DATASET RECORDS section start

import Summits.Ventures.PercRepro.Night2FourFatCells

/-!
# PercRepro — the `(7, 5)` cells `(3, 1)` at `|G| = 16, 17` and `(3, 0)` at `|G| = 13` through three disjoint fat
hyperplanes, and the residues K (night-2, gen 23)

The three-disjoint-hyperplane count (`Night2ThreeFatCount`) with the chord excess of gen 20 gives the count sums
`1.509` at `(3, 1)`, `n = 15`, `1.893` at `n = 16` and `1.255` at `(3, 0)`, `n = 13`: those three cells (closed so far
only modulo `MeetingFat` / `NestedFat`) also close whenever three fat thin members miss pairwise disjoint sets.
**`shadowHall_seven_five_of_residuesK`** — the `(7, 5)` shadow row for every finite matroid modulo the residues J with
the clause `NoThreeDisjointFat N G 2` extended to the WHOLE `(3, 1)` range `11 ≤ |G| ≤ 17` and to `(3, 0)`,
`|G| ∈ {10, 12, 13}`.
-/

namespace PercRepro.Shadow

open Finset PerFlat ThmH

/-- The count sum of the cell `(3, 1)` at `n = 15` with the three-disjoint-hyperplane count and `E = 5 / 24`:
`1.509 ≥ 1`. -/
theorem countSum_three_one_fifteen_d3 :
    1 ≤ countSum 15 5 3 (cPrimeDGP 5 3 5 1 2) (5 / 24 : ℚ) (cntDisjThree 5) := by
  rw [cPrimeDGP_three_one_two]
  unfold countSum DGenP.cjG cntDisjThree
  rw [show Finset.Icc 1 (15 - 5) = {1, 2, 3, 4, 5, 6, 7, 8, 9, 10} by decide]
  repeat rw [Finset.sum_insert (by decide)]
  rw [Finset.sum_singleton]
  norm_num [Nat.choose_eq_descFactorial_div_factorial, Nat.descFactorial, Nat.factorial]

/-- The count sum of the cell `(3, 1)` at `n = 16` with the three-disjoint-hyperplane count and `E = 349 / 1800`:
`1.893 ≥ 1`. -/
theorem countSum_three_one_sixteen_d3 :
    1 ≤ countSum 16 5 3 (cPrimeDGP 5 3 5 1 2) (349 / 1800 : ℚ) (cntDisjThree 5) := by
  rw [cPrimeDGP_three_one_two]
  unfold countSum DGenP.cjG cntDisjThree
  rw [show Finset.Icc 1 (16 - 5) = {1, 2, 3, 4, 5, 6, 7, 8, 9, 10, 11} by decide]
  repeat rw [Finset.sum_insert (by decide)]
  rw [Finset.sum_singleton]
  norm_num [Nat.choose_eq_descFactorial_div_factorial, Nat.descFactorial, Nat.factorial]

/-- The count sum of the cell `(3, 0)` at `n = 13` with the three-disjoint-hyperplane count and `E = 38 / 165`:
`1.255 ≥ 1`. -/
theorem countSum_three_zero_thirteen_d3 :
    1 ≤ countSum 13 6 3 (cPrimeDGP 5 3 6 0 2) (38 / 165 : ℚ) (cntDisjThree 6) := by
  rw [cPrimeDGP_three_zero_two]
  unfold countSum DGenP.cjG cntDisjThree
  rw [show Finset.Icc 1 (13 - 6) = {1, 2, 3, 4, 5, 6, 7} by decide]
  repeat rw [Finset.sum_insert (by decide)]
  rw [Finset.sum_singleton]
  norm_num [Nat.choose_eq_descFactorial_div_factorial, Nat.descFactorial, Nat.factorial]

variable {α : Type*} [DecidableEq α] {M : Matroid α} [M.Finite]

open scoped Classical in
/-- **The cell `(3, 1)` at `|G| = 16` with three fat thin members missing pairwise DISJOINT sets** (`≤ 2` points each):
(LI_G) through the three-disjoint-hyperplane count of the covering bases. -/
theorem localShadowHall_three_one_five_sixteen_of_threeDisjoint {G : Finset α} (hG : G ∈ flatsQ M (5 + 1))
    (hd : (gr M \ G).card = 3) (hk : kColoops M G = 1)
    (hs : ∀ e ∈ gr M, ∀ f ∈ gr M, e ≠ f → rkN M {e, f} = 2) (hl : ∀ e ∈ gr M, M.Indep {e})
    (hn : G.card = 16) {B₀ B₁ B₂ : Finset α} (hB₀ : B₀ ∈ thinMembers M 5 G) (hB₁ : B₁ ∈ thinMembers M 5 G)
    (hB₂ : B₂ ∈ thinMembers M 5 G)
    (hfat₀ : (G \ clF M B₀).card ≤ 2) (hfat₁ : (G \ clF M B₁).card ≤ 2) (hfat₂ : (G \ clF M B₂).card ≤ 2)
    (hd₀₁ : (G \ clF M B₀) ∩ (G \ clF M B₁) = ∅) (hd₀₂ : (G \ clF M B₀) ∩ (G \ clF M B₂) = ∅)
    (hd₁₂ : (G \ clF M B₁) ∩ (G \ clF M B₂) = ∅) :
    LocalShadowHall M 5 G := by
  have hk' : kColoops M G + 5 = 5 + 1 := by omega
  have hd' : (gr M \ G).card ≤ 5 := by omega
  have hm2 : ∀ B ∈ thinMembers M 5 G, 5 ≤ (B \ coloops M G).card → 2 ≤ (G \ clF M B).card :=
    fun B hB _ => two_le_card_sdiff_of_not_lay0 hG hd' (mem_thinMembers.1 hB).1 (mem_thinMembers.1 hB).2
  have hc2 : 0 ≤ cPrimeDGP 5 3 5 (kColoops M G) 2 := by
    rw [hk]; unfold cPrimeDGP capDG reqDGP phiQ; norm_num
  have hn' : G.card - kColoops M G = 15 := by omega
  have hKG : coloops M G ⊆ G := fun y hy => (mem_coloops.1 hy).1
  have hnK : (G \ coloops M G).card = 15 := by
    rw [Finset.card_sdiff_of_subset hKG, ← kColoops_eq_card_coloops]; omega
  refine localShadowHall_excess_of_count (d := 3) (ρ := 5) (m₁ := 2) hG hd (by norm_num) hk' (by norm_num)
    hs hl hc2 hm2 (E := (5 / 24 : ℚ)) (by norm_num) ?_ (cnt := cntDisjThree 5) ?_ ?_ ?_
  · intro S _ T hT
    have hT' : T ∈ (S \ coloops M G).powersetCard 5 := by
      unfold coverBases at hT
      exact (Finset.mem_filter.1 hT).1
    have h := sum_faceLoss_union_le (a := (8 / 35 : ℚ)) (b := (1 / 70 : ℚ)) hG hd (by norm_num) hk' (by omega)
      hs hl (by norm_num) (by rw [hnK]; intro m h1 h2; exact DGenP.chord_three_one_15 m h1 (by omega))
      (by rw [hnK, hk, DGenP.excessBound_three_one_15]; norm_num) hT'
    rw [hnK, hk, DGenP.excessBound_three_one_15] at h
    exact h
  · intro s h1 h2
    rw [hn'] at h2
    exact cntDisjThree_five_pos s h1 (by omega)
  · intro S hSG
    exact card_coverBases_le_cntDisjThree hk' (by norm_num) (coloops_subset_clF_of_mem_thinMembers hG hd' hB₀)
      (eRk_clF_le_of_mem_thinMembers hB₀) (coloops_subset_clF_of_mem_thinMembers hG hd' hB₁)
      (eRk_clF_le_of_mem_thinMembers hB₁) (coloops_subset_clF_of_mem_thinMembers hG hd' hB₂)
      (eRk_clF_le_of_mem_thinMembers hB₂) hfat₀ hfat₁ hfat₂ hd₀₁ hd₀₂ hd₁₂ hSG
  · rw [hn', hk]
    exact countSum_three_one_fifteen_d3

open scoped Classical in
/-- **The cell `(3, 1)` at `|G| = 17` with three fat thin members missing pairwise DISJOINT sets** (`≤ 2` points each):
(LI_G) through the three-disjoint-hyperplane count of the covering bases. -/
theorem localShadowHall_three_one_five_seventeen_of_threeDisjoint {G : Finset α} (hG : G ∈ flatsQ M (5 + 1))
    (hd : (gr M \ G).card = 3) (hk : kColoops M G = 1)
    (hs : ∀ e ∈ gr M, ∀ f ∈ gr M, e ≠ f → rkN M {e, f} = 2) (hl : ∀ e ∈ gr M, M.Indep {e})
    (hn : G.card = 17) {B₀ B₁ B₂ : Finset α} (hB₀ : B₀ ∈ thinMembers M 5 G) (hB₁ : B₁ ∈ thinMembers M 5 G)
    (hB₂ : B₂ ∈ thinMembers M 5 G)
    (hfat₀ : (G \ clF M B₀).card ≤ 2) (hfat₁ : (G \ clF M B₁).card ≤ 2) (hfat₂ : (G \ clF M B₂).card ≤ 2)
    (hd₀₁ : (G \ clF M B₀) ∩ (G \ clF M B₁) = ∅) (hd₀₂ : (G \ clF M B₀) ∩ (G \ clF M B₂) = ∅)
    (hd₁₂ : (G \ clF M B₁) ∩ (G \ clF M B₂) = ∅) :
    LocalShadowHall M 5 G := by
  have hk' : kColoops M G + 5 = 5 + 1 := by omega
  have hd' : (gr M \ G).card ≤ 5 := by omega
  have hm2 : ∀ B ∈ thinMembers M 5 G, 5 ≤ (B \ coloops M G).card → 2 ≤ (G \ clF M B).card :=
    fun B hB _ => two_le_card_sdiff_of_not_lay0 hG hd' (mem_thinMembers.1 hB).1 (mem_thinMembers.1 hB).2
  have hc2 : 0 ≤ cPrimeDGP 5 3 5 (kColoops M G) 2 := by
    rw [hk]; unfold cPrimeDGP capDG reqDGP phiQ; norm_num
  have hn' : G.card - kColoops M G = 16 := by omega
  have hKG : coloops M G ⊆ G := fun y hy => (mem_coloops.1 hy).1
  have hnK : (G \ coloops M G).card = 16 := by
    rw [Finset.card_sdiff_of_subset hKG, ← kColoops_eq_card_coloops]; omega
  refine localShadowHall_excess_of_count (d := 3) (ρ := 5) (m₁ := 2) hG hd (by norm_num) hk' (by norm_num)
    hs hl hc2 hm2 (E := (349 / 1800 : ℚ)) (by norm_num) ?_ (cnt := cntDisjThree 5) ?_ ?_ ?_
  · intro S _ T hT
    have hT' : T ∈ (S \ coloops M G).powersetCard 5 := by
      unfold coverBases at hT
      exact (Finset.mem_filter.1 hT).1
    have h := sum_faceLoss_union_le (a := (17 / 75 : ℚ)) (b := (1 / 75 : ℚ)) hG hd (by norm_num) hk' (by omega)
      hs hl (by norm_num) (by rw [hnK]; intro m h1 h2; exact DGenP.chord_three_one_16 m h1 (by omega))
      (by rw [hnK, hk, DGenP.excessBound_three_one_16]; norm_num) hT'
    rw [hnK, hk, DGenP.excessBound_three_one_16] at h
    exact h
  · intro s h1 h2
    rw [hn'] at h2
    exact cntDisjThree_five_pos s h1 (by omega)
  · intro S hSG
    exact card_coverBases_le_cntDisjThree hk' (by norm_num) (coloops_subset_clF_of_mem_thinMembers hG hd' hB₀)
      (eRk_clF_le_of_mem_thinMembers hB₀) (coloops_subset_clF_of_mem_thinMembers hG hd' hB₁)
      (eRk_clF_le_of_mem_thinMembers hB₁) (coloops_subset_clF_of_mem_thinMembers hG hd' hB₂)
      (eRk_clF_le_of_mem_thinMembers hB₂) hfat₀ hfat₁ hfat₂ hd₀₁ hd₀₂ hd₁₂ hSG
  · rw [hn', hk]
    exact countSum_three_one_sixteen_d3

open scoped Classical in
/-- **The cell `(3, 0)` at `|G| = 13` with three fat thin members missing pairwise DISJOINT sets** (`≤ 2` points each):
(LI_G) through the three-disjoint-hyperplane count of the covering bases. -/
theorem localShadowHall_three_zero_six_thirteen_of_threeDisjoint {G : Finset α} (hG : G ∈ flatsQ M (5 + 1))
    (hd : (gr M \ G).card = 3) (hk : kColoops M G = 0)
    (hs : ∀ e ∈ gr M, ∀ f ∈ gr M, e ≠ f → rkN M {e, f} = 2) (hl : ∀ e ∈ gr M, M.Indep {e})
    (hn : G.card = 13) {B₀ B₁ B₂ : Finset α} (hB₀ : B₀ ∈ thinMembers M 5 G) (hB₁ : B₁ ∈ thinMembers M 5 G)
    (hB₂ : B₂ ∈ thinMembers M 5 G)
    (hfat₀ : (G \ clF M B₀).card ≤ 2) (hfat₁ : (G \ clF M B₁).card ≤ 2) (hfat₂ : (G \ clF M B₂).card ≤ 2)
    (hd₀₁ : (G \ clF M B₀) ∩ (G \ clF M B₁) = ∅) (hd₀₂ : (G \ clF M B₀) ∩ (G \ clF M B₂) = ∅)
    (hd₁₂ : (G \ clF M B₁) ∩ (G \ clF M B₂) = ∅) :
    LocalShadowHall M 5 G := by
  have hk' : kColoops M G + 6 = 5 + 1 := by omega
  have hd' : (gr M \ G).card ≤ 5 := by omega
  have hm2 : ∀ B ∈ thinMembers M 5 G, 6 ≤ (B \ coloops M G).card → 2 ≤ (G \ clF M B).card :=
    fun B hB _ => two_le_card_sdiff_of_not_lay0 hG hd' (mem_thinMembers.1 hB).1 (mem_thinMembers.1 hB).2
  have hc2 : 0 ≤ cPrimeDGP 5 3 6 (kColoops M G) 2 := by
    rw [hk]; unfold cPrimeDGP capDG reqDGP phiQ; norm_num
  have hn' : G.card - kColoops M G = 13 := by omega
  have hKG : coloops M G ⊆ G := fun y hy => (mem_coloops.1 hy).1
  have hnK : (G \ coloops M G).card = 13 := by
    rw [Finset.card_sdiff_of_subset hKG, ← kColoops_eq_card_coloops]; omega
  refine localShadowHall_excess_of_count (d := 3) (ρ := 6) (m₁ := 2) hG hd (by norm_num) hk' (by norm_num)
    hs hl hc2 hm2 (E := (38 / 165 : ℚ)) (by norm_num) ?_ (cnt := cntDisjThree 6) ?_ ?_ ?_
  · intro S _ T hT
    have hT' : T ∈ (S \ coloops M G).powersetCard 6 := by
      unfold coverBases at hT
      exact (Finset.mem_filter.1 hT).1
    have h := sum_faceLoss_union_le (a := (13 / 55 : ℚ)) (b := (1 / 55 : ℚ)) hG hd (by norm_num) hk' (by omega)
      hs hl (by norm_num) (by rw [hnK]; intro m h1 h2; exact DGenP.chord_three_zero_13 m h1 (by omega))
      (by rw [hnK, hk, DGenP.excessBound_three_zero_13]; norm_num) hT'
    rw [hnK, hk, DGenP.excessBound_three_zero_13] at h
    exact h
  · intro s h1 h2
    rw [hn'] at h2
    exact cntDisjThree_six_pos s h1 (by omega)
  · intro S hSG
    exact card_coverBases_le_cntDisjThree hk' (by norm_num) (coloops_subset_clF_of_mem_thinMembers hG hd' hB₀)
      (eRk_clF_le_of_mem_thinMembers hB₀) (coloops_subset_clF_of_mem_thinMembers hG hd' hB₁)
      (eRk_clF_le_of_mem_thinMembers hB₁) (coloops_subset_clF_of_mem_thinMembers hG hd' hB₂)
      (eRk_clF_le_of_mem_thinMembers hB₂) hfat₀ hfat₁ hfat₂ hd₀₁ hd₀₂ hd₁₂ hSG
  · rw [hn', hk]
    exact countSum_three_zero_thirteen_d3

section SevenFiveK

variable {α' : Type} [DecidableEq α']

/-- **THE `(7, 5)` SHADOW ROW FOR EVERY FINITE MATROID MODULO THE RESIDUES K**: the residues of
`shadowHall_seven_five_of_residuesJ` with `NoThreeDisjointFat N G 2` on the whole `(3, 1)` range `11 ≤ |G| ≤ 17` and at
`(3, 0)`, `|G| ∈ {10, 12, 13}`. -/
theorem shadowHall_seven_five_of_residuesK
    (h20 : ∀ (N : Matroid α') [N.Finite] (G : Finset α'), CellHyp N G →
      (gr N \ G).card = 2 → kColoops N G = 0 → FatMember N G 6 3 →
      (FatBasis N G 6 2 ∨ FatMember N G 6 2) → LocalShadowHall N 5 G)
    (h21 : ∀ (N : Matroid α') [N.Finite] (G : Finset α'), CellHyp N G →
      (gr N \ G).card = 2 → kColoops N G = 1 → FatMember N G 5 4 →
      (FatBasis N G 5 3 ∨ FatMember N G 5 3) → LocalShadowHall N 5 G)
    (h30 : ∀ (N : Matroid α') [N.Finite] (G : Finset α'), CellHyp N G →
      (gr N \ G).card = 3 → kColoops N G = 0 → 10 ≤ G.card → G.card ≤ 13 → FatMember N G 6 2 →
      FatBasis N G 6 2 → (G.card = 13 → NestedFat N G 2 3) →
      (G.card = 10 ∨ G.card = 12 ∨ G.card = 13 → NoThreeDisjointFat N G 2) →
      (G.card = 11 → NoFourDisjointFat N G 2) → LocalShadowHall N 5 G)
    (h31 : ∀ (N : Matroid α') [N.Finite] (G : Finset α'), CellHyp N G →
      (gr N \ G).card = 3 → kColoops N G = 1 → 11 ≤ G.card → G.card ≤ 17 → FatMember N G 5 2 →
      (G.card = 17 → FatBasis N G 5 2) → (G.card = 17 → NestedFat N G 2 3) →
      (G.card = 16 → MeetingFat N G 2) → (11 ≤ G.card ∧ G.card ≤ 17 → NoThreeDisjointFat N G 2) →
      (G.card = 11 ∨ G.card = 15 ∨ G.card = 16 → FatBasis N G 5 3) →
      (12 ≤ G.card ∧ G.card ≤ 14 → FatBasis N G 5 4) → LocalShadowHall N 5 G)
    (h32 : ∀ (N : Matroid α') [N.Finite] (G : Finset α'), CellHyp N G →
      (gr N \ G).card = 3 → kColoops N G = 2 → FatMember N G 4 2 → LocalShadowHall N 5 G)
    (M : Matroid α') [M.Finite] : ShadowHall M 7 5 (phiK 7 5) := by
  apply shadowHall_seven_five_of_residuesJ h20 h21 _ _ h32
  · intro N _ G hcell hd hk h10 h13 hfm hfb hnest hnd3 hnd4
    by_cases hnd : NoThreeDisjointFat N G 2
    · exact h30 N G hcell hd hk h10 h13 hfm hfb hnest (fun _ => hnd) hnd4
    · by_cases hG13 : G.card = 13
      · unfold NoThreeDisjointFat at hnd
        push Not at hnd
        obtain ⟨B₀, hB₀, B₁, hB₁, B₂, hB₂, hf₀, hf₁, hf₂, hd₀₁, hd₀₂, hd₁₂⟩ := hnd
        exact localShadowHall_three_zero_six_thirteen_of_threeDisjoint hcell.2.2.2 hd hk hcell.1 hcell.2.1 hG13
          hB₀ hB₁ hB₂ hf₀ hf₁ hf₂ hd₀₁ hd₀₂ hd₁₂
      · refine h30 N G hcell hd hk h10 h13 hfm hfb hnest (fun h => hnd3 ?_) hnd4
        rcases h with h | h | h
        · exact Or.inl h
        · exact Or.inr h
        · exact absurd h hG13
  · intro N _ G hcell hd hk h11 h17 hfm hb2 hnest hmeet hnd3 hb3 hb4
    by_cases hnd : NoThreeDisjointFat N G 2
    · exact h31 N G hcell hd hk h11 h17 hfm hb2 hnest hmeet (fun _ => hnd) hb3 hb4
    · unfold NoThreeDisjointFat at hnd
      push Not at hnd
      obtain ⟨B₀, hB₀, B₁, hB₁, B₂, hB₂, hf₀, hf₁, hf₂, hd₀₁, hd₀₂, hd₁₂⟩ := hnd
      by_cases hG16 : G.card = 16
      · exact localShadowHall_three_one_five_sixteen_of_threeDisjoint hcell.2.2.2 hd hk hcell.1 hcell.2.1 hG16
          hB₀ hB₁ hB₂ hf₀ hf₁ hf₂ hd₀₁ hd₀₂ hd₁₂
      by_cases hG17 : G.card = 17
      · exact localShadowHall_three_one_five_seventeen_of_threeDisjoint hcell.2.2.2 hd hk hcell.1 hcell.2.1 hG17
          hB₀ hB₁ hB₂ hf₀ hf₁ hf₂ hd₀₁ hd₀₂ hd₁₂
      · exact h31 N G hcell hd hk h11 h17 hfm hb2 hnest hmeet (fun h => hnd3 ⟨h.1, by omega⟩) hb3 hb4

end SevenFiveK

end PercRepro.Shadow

DATASET RECORDS section end

_PROBLEM DESCRIPTION:_ Copy out only the lines running from the beginning of the data to the line with "the count sums", both ends included.

_OUTPUT FOR THIS EXERCISE:_
import Summits.Ventures.PercRepro.Night2FourFatCells

/-!
# PercRepro — the `(7, 5)` cells `(3, 1)` at `|G| = 16, 17` and `(3, 0)` at `|G| = 13` through three disjoint fat
hyperplanes, and the residues K (night-2, gen 23)

The three-disjoint-hyperplane count (`Night2ThreeFatCount`) with the chord excess of gen 20 gives the count sums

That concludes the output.